• WHAT YOU NEED TO DO: Using the records below, output the stretch that opens with the line containing "the constant part" and closes with the line containing "ℓ) = Z(per_n)", exactly and including both lines, with nothing more.

• DATA PROVIDED:
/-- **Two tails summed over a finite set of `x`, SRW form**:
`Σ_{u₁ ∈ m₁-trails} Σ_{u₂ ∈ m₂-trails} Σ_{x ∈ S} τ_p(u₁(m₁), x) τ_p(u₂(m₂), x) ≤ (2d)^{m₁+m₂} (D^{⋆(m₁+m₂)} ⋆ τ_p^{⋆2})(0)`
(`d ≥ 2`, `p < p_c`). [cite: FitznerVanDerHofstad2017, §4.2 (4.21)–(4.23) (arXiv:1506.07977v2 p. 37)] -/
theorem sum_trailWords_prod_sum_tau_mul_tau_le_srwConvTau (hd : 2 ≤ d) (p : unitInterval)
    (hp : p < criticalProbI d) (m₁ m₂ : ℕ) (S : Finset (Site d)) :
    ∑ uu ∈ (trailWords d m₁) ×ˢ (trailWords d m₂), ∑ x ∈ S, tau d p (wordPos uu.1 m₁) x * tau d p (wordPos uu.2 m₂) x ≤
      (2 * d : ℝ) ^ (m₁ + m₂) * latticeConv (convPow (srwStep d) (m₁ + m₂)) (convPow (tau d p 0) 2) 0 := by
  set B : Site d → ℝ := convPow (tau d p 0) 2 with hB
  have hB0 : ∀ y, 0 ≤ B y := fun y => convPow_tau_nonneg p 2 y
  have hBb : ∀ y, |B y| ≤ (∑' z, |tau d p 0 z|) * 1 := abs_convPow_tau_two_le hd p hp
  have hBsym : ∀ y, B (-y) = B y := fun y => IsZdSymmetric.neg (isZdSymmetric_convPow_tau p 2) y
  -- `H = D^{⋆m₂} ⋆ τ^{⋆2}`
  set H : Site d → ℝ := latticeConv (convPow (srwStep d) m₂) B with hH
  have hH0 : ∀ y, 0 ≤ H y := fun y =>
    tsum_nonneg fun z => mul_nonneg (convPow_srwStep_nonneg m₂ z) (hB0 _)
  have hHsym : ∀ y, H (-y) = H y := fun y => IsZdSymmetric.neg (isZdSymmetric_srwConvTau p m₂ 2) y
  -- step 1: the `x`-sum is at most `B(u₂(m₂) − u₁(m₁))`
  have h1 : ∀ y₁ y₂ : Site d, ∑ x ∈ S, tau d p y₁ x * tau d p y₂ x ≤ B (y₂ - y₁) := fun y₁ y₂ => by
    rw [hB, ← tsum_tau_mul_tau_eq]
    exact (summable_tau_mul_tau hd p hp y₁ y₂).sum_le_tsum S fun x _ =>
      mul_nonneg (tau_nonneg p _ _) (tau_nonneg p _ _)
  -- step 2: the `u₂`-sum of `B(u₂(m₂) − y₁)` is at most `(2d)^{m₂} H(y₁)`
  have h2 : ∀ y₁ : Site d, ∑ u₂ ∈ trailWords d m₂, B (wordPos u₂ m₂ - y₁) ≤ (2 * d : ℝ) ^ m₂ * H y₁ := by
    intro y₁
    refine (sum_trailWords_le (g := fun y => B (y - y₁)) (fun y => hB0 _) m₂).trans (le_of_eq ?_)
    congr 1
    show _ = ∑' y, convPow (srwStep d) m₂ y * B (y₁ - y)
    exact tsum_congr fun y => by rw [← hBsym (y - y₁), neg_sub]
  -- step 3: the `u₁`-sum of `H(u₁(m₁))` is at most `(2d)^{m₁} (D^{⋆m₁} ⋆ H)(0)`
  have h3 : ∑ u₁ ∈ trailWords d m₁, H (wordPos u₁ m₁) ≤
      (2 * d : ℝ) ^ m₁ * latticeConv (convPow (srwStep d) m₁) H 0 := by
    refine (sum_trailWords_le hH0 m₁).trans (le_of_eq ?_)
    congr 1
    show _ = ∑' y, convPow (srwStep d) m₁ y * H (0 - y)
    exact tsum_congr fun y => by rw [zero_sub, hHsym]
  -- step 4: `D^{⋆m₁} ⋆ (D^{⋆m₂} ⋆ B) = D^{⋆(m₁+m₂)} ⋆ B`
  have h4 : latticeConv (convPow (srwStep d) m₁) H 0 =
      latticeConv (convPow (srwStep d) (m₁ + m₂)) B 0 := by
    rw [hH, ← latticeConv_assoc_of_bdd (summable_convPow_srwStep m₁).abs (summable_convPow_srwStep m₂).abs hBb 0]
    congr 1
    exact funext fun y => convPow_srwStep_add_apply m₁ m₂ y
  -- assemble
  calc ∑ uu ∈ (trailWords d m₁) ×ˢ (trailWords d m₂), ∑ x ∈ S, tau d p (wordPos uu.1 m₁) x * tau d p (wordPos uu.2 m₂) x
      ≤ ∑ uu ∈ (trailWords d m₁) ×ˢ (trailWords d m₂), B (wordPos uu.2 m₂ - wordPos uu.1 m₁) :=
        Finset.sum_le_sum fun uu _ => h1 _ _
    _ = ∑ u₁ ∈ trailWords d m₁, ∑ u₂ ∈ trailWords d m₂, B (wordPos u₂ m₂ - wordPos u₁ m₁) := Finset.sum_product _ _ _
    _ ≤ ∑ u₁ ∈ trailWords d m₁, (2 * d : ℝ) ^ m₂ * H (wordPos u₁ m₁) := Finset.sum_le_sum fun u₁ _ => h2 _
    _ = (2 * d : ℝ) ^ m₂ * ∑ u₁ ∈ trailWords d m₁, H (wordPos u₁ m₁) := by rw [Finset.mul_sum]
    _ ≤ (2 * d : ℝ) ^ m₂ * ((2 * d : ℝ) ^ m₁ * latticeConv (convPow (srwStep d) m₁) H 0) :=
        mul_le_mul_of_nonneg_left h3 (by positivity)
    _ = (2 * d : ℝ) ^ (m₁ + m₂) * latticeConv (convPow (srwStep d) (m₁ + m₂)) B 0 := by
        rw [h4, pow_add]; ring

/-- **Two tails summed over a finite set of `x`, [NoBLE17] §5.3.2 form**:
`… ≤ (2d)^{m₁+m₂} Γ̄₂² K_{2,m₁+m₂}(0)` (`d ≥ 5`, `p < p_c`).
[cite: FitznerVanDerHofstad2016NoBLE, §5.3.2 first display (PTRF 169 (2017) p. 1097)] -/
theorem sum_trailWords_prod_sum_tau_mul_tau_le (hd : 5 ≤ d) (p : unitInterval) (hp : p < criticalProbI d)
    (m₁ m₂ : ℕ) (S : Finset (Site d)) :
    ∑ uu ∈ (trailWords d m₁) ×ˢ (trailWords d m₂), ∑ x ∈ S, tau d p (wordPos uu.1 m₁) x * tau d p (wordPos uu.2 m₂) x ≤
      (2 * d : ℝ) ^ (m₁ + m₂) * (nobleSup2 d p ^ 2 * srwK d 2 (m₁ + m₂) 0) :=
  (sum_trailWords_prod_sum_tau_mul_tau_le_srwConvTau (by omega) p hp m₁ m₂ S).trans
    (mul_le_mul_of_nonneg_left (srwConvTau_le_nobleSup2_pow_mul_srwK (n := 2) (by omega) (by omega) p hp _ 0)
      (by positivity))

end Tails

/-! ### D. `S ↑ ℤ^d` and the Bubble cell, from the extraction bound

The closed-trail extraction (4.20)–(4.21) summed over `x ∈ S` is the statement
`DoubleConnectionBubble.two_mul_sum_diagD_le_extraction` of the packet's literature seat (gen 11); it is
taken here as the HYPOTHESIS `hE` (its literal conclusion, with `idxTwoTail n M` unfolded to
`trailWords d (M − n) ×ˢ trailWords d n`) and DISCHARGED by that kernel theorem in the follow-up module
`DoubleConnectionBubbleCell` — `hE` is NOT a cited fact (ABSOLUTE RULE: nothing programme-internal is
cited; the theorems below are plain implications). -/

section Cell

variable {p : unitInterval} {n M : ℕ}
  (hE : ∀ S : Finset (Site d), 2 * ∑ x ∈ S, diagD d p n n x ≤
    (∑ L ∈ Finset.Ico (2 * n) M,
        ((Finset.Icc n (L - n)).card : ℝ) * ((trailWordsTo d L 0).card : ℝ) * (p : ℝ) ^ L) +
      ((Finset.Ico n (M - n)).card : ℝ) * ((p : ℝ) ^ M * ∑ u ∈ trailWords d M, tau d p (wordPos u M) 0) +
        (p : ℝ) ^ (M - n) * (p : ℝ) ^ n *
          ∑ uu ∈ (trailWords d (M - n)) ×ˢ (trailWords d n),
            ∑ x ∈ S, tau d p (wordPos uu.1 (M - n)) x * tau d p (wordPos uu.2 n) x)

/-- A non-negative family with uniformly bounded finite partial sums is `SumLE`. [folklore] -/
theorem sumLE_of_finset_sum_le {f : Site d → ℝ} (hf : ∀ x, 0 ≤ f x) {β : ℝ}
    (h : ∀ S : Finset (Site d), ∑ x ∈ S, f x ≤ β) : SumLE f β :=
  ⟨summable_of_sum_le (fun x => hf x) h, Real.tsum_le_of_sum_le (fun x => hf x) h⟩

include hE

* * *

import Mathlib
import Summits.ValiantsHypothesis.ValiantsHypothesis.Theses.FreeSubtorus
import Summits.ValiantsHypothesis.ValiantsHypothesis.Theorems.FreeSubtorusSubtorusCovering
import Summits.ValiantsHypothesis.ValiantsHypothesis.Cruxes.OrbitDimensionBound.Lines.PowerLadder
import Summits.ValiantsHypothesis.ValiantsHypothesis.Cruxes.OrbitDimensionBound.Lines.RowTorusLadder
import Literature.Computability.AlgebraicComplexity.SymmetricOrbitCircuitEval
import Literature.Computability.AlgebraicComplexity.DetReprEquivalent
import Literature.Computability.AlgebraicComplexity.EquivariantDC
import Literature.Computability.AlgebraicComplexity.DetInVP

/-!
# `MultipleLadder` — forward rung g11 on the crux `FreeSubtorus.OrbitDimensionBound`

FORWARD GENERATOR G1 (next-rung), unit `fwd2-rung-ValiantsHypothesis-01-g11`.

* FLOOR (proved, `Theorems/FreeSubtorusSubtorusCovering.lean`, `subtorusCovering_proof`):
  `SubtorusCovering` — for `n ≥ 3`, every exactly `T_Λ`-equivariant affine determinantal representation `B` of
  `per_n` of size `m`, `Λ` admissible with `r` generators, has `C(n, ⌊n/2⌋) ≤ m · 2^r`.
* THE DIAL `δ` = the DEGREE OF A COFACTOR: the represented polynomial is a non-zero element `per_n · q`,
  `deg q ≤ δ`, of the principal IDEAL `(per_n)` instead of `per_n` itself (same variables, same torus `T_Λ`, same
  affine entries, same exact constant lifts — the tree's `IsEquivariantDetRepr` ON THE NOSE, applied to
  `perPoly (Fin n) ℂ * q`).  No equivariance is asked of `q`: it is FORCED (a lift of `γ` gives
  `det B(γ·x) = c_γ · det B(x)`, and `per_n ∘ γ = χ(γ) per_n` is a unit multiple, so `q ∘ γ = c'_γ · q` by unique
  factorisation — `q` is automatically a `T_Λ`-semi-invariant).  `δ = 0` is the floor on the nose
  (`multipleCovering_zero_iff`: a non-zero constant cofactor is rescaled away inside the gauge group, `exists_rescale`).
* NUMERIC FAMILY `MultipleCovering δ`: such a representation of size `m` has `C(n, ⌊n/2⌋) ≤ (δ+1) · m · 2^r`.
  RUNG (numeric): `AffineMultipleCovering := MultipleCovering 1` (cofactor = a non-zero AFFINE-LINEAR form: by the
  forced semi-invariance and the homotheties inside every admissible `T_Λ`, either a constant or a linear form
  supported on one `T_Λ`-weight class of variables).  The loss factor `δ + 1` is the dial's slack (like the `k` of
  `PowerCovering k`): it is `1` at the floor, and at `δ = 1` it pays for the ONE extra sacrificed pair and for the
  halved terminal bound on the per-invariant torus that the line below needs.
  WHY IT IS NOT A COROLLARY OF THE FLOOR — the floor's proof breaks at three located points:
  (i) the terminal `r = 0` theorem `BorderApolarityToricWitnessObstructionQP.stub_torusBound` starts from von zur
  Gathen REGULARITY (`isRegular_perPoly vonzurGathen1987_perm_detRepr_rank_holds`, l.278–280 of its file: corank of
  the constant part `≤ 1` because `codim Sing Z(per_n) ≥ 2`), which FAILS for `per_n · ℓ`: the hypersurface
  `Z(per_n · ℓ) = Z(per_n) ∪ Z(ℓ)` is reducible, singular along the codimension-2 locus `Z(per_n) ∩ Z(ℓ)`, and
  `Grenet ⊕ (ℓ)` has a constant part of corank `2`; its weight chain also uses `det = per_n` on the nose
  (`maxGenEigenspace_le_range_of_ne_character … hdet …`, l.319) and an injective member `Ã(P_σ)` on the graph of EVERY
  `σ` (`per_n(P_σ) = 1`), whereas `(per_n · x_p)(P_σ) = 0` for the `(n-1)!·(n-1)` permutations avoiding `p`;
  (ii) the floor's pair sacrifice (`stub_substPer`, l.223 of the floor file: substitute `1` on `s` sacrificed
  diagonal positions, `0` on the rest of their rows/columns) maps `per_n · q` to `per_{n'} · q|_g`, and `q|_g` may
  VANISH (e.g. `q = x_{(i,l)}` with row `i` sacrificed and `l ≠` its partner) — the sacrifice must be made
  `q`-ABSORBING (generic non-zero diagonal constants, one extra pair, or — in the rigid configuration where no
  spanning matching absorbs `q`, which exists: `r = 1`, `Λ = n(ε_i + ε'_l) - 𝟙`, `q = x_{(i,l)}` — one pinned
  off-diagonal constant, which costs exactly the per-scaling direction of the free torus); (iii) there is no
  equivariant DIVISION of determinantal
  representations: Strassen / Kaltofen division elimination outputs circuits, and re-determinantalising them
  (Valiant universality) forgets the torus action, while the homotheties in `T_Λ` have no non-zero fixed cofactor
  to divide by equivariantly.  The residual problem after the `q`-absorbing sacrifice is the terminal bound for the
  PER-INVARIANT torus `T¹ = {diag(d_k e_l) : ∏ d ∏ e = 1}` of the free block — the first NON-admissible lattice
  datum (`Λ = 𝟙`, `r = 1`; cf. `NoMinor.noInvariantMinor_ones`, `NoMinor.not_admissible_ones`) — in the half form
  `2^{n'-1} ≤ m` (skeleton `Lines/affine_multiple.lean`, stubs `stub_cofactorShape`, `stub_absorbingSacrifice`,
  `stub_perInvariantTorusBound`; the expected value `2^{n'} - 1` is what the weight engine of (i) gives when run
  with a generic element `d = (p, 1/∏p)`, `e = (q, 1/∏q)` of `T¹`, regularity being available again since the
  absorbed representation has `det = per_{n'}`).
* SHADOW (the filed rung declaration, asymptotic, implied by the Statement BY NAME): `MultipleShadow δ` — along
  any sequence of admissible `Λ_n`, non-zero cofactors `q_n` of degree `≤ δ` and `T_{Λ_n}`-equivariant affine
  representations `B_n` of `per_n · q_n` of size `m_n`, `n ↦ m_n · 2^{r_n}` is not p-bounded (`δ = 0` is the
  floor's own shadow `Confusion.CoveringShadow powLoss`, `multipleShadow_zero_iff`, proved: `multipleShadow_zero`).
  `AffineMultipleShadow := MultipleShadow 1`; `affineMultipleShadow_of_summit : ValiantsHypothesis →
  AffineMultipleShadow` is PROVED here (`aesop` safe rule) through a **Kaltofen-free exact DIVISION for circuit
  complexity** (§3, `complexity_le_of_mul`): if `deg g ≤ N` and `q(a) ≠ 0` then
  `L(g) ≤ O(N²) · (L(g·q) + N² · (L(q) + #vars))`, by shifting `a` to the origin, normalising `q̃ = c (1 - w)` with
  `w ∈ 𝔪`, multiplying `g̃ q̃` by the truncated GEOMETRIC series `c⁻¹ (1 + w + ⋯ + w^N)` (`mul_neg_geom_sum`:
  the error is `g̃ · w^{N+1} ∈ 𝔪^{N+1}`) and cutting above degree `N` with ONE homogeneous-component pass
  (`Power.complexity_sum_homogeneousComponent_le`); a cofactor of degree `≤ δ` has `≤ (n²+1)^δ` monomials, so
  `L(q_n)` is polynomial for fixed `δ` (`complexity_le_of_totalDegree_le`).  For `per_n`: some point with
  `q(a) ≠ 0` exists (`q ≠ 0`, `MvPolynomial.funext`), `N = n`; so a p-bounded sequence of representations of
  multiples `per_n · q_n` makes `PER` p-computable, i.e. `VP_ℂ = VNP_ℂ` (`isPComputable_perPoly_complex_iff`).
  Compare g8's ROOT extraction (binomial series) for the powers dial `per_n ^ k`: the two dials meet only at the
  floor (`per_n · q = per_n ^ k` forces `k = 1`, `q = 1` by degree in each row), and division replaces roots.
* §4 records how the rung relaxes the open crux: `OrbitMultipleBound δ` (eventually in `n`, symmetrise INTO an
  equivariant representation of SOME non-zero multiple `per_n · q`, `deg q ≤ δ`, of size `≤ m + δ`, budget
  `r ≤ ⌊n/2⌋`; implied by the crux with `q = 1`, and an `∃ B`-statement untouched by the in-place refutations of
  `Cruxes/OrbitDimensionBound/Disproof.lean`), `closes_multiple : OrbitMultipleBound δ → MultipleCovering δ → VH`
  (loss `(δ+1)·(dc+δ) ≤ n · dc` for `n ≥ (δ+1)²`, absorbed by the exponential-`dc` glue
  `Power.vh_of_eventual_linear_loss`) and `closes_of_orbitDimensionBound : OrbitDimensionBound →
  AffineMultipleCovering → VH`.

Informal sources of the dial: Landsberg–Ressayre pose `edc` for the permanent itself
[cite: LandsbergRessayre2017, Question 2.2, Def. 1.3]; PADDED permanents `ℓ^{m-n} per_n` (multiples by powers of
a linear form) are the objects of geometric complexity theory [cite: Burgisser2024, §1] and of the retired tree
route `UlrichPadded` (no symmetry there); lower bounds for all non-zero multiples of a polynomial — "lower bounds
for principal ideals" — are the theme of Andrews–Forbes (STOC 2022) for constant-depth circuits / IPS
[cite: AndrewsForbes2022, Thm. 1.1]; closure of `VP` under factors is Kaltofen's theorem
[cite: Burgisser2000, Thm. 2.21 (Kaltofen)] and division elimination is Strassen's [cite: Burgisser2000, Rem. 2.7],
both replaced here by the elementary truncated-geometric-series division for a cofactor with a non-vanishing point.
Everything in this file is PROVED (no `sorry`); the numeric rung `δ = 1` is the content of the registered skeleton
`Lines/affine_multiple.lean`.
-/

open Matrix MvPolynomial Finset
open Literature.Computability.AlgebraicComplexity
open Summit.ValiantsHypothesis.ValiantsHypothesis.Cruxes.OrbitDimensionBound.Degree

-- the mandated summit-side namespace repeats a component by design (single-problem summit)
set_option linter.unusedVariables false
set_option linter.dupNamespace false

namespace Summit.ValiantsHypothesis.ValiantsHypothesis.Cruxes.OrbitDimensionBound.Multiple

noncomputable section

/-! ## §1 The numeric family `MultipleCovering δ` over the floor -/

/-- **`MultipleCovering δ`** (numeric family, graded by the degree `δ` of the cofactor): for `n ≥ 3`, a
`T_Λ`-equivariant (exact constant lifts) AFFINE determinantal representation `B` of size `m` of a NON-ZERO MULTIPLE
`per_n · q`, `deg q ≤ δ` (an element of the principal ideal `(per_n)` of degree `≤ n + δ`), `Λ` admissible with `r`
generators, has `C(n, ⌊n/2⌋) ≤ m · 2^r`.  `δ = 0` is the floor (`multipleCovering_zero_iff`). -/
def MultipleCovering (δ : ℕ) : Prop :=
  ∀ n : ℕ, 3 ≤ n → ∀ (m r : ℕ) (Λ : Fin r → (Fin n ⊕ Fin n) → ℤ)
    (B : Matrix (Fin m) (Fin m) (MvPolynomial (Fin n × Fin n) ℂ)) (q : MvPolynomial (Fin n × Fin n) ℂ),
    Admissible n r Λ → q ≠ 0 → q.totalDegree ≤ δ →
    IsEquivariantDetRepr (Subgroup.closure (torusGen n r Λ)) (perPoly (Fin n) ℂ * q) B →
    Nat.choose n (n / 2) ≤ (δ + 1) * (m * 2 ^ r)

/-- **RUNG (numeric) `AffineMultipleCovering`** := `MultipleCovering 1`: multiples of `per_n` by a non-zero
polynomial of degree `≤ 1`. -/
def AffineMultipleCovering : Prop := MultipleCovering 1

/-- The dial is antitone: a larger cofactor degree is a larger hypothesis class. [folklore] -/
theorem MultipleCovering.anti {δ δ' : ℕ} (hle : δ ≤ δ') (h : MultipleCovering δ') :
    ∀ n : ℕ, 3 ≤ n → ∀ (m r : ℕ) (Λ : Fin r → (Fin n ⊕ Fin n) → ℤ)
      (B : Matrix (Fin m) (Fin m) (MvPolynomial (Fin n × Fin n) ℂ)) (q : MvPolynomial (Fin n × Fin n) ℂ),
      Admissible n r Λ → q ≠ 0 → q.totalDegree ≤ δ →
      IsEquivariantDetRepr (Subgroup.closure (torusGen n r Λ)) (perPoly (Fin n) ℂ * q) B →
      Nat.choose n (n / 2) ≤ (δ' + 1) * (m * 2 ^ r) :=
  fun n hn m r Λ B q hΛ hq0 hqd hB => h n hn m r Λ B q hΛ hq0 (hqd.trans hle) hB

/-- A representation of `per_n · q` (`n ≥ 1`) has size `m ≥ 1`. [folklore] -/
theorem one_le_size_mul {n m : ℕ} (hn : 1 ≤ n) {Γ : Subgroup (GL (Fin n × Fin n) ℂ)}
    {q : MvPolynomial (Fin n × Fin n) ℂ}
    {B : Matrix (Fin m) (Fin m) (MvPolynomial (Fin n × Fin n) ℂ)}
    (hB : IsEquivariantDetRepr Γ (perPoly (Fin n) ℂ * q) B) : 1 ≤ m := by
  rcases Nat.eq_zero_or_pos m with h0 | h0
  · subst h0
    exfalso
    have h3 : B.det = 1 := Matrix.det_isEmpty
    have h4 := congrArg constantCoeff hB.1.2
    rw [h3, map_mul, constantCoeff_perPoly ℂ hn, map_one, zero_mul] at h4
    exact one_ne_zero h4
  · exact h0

• WORKED SOLUTION:
  the constant part `≤ 1` because `codim Sing Z(per_n) ≥ 2`), which FAILS for `per_n · ℓ`: the hypersurface
  `Z(per_n · ℓ) = Z(per_n) ∪ Z(ℓ)` is reducible, singular along the codimension-2 locus `Z(per_n) ∩ Z(ℓ)`, and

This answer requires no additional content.